import Mathlib
import Summits.Ventures.PercRepro2.MixChordA3

/-!
# The existential forms of (MIX-CHORD) (blind cell PercRepro2, night-1 g19; NIGHT1-G19.md §8)

The inductions of `MixChord.lean` and `MixChordA3.lean` use the mixed chord along ONE edge per
step; the rows they need are therefore the existential ones:

* **`MixChordExists p`**: if some root edge is fractional, SOME root edge satisfies the mixed chord
  (the repair of mine-a's (EXISTS-CHORD) in its original existential shape);
* **`MixChordA3Exists p`**: if some fractional edge touches the weight-`1` cluster of `a₃`, some such
  edge satisfies the mixed chord.

`HCov_all_of_mixChordExists_all`, `HCov_all_of_mixChordA3Exists_all`: either row on all instances
gives the crux; the «for every edge» rows imply them (`mixChordExists_of_mixChord`).

Own code; standard axioms.
-/

namespace Summit.Ventures.PercRepro2

open UnionCluster CovForm

namespace Mix

open scoped Classical

section Defs

variable {V : Type*} {E : Type*} [Fintype E] [DecidableEq E] {R : Type*} [Field R]
  [LinearOrder R]

/-- **(MIX-CHORD, ∃)** at `p`: some root edge satisfies the mixed chord. -/
def MixChordExists (p : E → R) (ends : E → Sym2 V) (o a₁ a₂ a₃ b : V) : Prop :=
  (Chord.rootEdges p ends a₁ a₂).Nonempty →
    ∃ e ∈ Chord.rootEdges p ends a₁ a₂,
      p e * Gc (Function.update p e 1) ends o a₁ a₂ a₃ b +
        (1 - p e) * (shrink p ends a₁ a₂ a₃ e * Gc (Function.update p e 0) ends o a₁ a₂ a₃ b) ≤
          Gc p ends o a₁ a₂ a₃ b

/-- **(MIX-CHORD-A3, ∃)** at `p`: some fractional edge at `S₃` satisfies the mixed chord. -/
def MixChordA3Exists (p : E → R) (ends : E → Sym2 V) (o a₁ a₂ a₃ b : V) : Prop :=
  (a3Edges p ends a₃).Nonempty →
    ∃ e ∈ a3Edges p ends a₃,
      p e * Gc (Function.update p e 1) ends o a₁ a₂ a₃ b +
        (1 - p e) * (shrink p ends a₁ a₂ a₃ e * Gc (Function.update p e 0) ends o a₁ a₂ a₃ b) ≤
          Gc p ends o a₁ a₂ a₃ b

/-- The «for every root edge» row gives the existential one. -/
theorem mixChordExists_of_mixChord {p : E → R} {ends : E → Sym2 V} {o a₁ a₂ a₃ b : V}
    (h : MixChord p ends o a₁ a₂ a₃ b) : MixChordExists p ends o a₁ a₂ a₃ b := fun hne =>
  ⟨hne.choose, hne.choose_spec, h _ hne.choose_spec⟩

/-- The «for every edge at `S₃`» row gives the existential one. -/
theorem mixChordA3Exists_of_mixChordA3 {p : E → R} {ends : E → Sym2 V} {o a₁ a₂ a₃ b : V}
    (h : MixChordA3 p ends o a₁ a₂ a₃ b) : MixChordA3Exists p ends o a₁ a₂ a₃ b := fun hne =>
  ⟨hne.choose, hne.choose_spec, h _ hne.choose_spec⟩

end Defs

section All

variable (R : Type*) [Field R] [LinearOrder R] [IsStrictOrderedRing R]

/-- Row (MIX-CHORD, ∃) over all instances. -/
def MixChordExists_all : Prop :=
  ∀ (V E : Type) [Fintype V] [DecidableEq V] [Fintype E] [DecidableEq E]
    (ends : E → Sym2 V) (p : E → R), IsProbVec p →
    ∀ o a₁ a₂ a₃ b : V, a₁ ≠ a₂ → a₁ ≠ a₃ → a₂ ≠ a₃ → o ≠ a₁ → o ≠ a₂ → o ≠ a₃ → o ≠ b →
      b ≠ a₁ → b ≠ a₂ → b ≠ a₃ → MixChordExists p ends o a₁ a₂ a₃ b

/-- Row (MIX-CHORD-A3, ∃) over all instances. -/
def MixChordA3Exists_all : Prop :=
  ∀ (V E : Type) [Fintype V] [DecidableEq V] [Fintype E] [DecidableEq E]
    (ends : E → Sym2 V) (p : E → R), IsProbVec p →
    ∀ o a₁ a₂ a₃ b : V, a₁ ≠ a₂ → a₁ ≠ a₃ → a₂ ≠ a₃ → o ≠ a₁ → o ≠ a₂ → o ≠ a₃ → o ≠ b →
      b ≠ a₁ → b ≠ a₂ → b ≠ a₃ → MixChordA3Exists p ends o a₁ a₂ a₃ b

end All

section Induction

variable {V : Type*} {E : Type*} [Fintype E] [DecidableEq E] [Fintype V] [DecidableEq V]
  {R : Type*} [Field R] [LinearOrder R] [IsStrictOrderedRing R]

omit [Fintype V] [DecidableEq V] in
/-- **(MIX-CHORD, ∃) ⟹ `Gc ≥ 0`** (strong induction on the fractional edges). -/
theorem Gc_nonneg_of_mixChordExists (ends : E → Sym2 V) (o a₁ a₂ a₃ b : V)
    (hmix : ∀ q : E → R, IsProbVec q → MixChordExists q ends o a₁ a₂ a₃ b) :
    ∀ (n : ℕ) (p : E → R), IsProbVec p → (Chord.frac p).card = n →
      0 ≤ Gc p ends o a₁ a₂ a₃ b := by
  intro n
  induction n using Nat.strong_induction_on with
  | _ n ih =>
  intro p hp hn
  by_cases h0 : Chord.rootEdges p ends a₁ a₂ = ∅
  · rw [Chord.Gc_eq_zero_of_rootEdges_empty h0]
  · obtain ⟨e, he, hle⟩ := hmix p hp (Finset.nonempty_iff_ne_empty.2 h0)
    have hf := Chord.frac_of_mem_rootEdges he
    have hlt : ((Chord.frac p).erase e).card < n := by
      rw [← hn]
      exact Finset.card_erase_lt_of_mem hf
    have h1 := ih _ hlt _ (hp.update e zero_le_one le_rfl) (by rw [Chord.frac_update_one hf])
    have h2 := ih _ hlt _ (hp.update e le_rfl zero_le_one) (by rw [Chord.frac_update_zero hf])
    exact (add_nonneg (mul_nonneg (hp.nonneg e) h1)
      (mul_nonneg (sub_nonneg.2 (hp.le_one e)) (mul_nonneg (shrink_nonneg hp ends a₁ a₂ a₃ e) h2))).trans hle

/-- **(MIX-CHORD-A3, ∃) ⟹ `Gc ≥ 0`**: the base `Gc_nonneg_of_no_a3Edge`. -/
theorem Gc_nonneg_of_mixChordA3Exists (ends : E → Sym2 V) (o a₁ a₂ a₃ b : V)
    (hmix : ∀ q : E → R, IsProbVec q → MixChordA3Exists q ends o a₁ a₂ a₃ b) :
    ∀ (n : ℕ) (p : E → R), IsProbVec p → (Chord.frac p).card = n →
      0 ≤ Gc p ends o a₁ a₂ a₃ b := by
  intro n
  induction n using Nat.strong_induction_on with
  | _ n ih =>
  intro p hp hn
  by_cases h0 : a3Edges p ends a₃ = ∅
  · exact Gc_nonneg_of_no_a3Edge hp h0 o b
  · obtain ⟨e, he, hle⟩ := hmix p hp (Finset.nonempty_iff_ne_empty.2 h0)
    have hf : e ∈ Chord.frac p := by
      simp only [a3Edges, Finset.mem_filter] at he
      exact he.1
    have hlt : ((Chord.frac p).erase e).card < n := by
      rw [← hn]
      exact Finset.card_erase_lt_of_mem hf
    have h1 := ih _ hlt _ (hp.update e zero_le_one le_rfl) (by rw [Chord.frac_update_one hf])
    have h2 := ih _ hlt _ (hp.update e le_rfl zero_le_one) (by rw [Chord.frac_update_zero hf])
    exact (add_nonneg (mul_nonneg (hp.nonneg e) h1)
      (mul_nonneg (sub_nonneg.2 (hp.le_one e)) (mul_nonneg (shrink_nonneg hp ends a₁ a₂ a₃ e) h2))).trans hle

end Induction

section ChainAll

variable (R : Type*) [Field R] [LinearOrder R] [IsStrictOrderedRing R]

/-- **(MIX-CHORD, ∃) on all instances ⟹ the crux.** -/
theorem HCov_all_of_mixChordExists_all (h : MixChordExists_all R) : HCov_all R := by
  intro V E _ _ _ _ ends p hp o a₁ a₂ a₃ b h12 h13 h23 ho1 ho2 ho3 hob hb1 hb2 hb3
  exact Gc_nonneg_of_mixChordExists ends o a₁ a₂ a₃ b
    (fun q hq => h V E ends q hq o a₁ a₂ a₃ b h12 h13 h23 ho1 ho2 ho3 hob hb1 hb2 hb3) _ p hp rfl

/-- **(MIX-CHORD-A3, ∃) on all instances ⟹ the crux.** -/
theorem HCov_all_of_mixChordA3Exists_all (h : MixChordA3Exists_all R) : HCov_all R := by
  intro V E _ _ _ _ ends p hp o a₁ a₂ a₃ b h12 h13 h23 ho1 ho2 ho3 hob hb1 hb2 hb3
  exact Gc_nonneg_of_mixChordA3Exists ends o a₁ a₂ a₃ b
    (fun q hq => h V E ends q hq o a₁ a₂ a₃ b h12 h13 h23 ho1 ho2 ho3 hob hb1 hb2 hb3) _ p hp rfl

end ChainAll

end Mix

end Summit.Ventures.PercRepro2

****

In the data above, start at the line that has "Gc_nonneg_of_no_a3Edge hp h0 o b", stop after the line that has "theorem HCov_all_of_mixChordExists_all (h", and print every line in between exactly as it stands.

Response to the task:
  · exact Gc_nonneg_of_no_a3Edge hp h0 o b
  · obtain ⟨e, he, hle⟩ := hmix p hp (Finset.nonempty_iff_ne_empty.2 h0)
    have hf : e ∈ Chord.frac p := by
      simp only [a3Edges, Finset.mem_filter] at he
      exact he.1
    have hlt : ((Chord.frac p).erase e).card < n := by
      rw [← hn]
      exact Finset.card_erase_lt_of_mem hf
    have h1 := ih _ hlt _ (hp.update e zero_le_one le_rfl) (by rw [Chord.frac_update_one hf])
    have h2 := ih _ hlt _ (hp.update e le_rfl zero_le_one) (by rw [Chord.frac_update_zero hf])
    exact (add_nonneg (mul_nonneg (hp.nonneg e) h1)
      (mul_nonneg (sub_nonneg.2 (hp.le_one e)) (mul_nonneg (shrink_nonneg hp ends a₁ a₂ a₃ e) h2))).trans hle

end Induction

section ChainAll

variable (R : Type*) [Field R] [LinearOrder R] [IsStrictOrderedRing R]

/-- **(MIX-CHORD, ∃) on all instances ⟹ the crux.** -/
theorem HCov_all_of_mixChordExists_all (h : MixChordExists_all R) : HCov_all R := by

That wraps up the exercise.